Saved data entries:
import Summits.HubbardSuperconductivity.HubbardSuperconductivity.Theorems.SoloBlindPairTower
import Summits.HubbardSuperconductivity.HubbardSuperconductivity.Theorems.SoloBlindThermalAverage
import HarnessLib

/-!
# Penalty transfer: the "every ground state" clause of `HubbardSuperconductivity` costs nothing

Solo programme `solo-HubbardSuperconductivity-blind`, structural Theorem 17. The summit demands the
d-wave order bound `re ⟨φ, Δ_d†Δ_d φ⟩ ≥ c L⁴` of EVERY unit ground state `φ` of the doped `S^z = 0`
sector of `H_L = hubbardTorus 2 L 1 U` (`hubbardSuperconductivity_iff_uniform_dWave_bound`), and a
thermal route in the right order of limits reaches only the ground-multiplet AVERAGE (Theorem 10,
`SoloBlindThermalAverage`), so that "every ground state" (uniqueness / rigidity / a degeneracy
bound) looked like an extra debt of every constructive method. It is not: run the method for the
ORDER-PENALISED Hamiltonian `H_L(s) = H_L + s · Δ_d†Δ_d`, ANY `s > 0` (`L`-dependent allowed).

* `re_rayleigh_penalised_minimiser_le` (abstract; `A`, `O` Hermitian, `K` any subspace, `s > 0`):
  a minimiser `φ_s` of the Rayleigh quotient of `A + s O` on `K` has
  `re ⟨φ_s, O φ_s⟩ ≤ re ⟨φ, O φ⟩` for EVERY minimiser `φ` of `A` on `K` — monotonicity of the
  penalised observable (two applications of the variational principle; no invariance, no gap, no
  non-degeneracy). `groundState_re_rayleigh_ge_of_penalised`: eigenvector form.
* `penalised_minimiser_re_rayleigh_ge_of_certificate` (abstract converse): a certificate
  `a ≤ re⟨φ,Oφ⟩ + κ (re⟨φ,Aφ⟩ - E₀)` on the unit sphere of an invariant `K` and a bound
  `re⟨φ,Oφ⟩ ≤ B` force `re ⟨φ_s, O φ_s⟩ ≥ a/2` on every penalised minimiser once `κ s B ≤ a/2`.
* `hubbardSuperconductivity_of_penalised_groundState` — **THE SUMMIT follows from a SOME-ground-state
  statement**: `U > 0`, `δ ∈ (0,1/2)`, `c > 0`, `L₀` such that at every even side `L ≥ L₀` there are
  `s > 0` and ONE unit ground state of `H_L + s Δ_d†Δ_d` in the doped sector with d-wave order
  `≥ c L⁴`.
* `penalised_groundState_order_of_hubbardSuperconductivity` — conversely the summit gives, at every
  large even side, an `s > 0` for which the penalised sector ground states exist and ALL have order
  `≥ (c/2) L⁴`; `hubbardSuperconductivity_iff_penalised_groundState` — the equivalence.
* `hubbardSuperconductivity_of_eventually_penalised_thermal` — **Theorem 10 without the rigidity
  clause**: an eventual (in `β`, at fixed `L`) canonical-sector thermal bound
  `re (tr (P_K e^{-βH_L(s)} Δ_d†Δ_d) / tr (P_K e^{-βH_L(s)})) ≥ c L⁴` for the PENALISED Hamiltonian,
  some `s = s_L > 0`, at every large even `L`, implies `HubbardSuperconductivity` — every ground state
  of the UNPENALISED `H_L`, with the same constant.

Reading. The penalty is positive, of norm `≤ 400 s L⁴`, preserves every symmetry and every
`(N, S^z)` sector, and may be as small as one likes at each side; it suppresses pair order, so order
surviving in ANY ground state (or in the `β → ∞` Gibbs average) of the penalised model bounds the
order of ALL ground states of the model itself. Hence the every-ground-state / uniqueness /
degeneracy issue is NOT an obstruction for any method robust under such a perturbation; the other
requirements (resolution `e^{-2/(αU²)}` per site, `β → ∞` before `L → ∞`, gauge non-invariance,
off-diagonal long range) are untouched. Elementary — the finite-difference form of the concavity of
the ground energy in a linear coupling / Feynman–Hellmann (as used e.g. by Lieb–Seiringer–Solovej–
Yngvason, *The Mathematics of the Bose Gas and its Condensation* (2005), Ch. 6, p. 46, proof of
Thm 6.2) — the use is the point. [this work]
-/

noncomputable section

### DIRECTIONS
Starting with the first line of the data above, copy each line exactly until you reach the line with "and a bound"; include that line as well.

### SOLUTION TO THIS EXERCISE
import Summits.HubbardSuperconductivity.HubbardSuperconductivity.Theorems.SoloBlindPairTower
import Summits.HubbardSuperconductivity.HubbardSuperconductivity.Theorems.SoloBlindThermalAverage
import HarnessLib

/-!
# Penalty transfer: the "every ground state" clause of `HubbardSuperconductivity` costs nothing

Solo programme `solo-HubbardSuperconductivity-blind`, structural Theorem 17. The summit demands the
d-wave order bound `re ⟨φ, Δ_d†Δ_d φ⟩ ≥ c L⁴` of EVERY unit ground state `φ` of the doped `S^z = 0`
sector of `H_L = hubbardTorus 2 L 1 U` (`hubbardSuperconductivity_iff_uniform_dWave_bound`), and a
thermal route in the right order of limits reaches only the ground-multiplet AVERAGE (Theorem 10,
`SoloBlindThermalAverage`), so that "every ground state" (uniqueness / rigidity / a degeneracy
bound) looked like an extra debt of every constructive method. It is not: run the method for the
ORDER-PENALISED Hamiltonian `H_L(s) = H_L + s · Δ_d†Δ_d`, ANY `s > 0` (`L`-dependent allowed).

* `re_rayleigh_penalised_minimiser_le` (abstract; `A`, `O` Hermitian, `K` any subspace, `s > 0`):
  a minimiser `φ_s` of the Rayleigh quotient of `A + s O` on `K` has
  `re ⟨φ_s, O φ_s⟩ ≤ re ⟨φ, O φ⟩` for EVERY minimiser `φ` of `A` on `K` — monotonicity of the
  penalised observable (two applications of the variational principle; no invariance, no gap, no
  non-degeneracy). `groundState_re_rayleigh_ge_of_penalised`: eigenvector form.
* `penalised_minimiser_re_rayleigh_ge_of_certificate` (abstract converse): a certificate
  `a ≤ re⟨φ,Oφ⟩ + κ (re⟨φ,Aφ⟩ - E₀)` on the unit sphere of an invariant `K` and a bound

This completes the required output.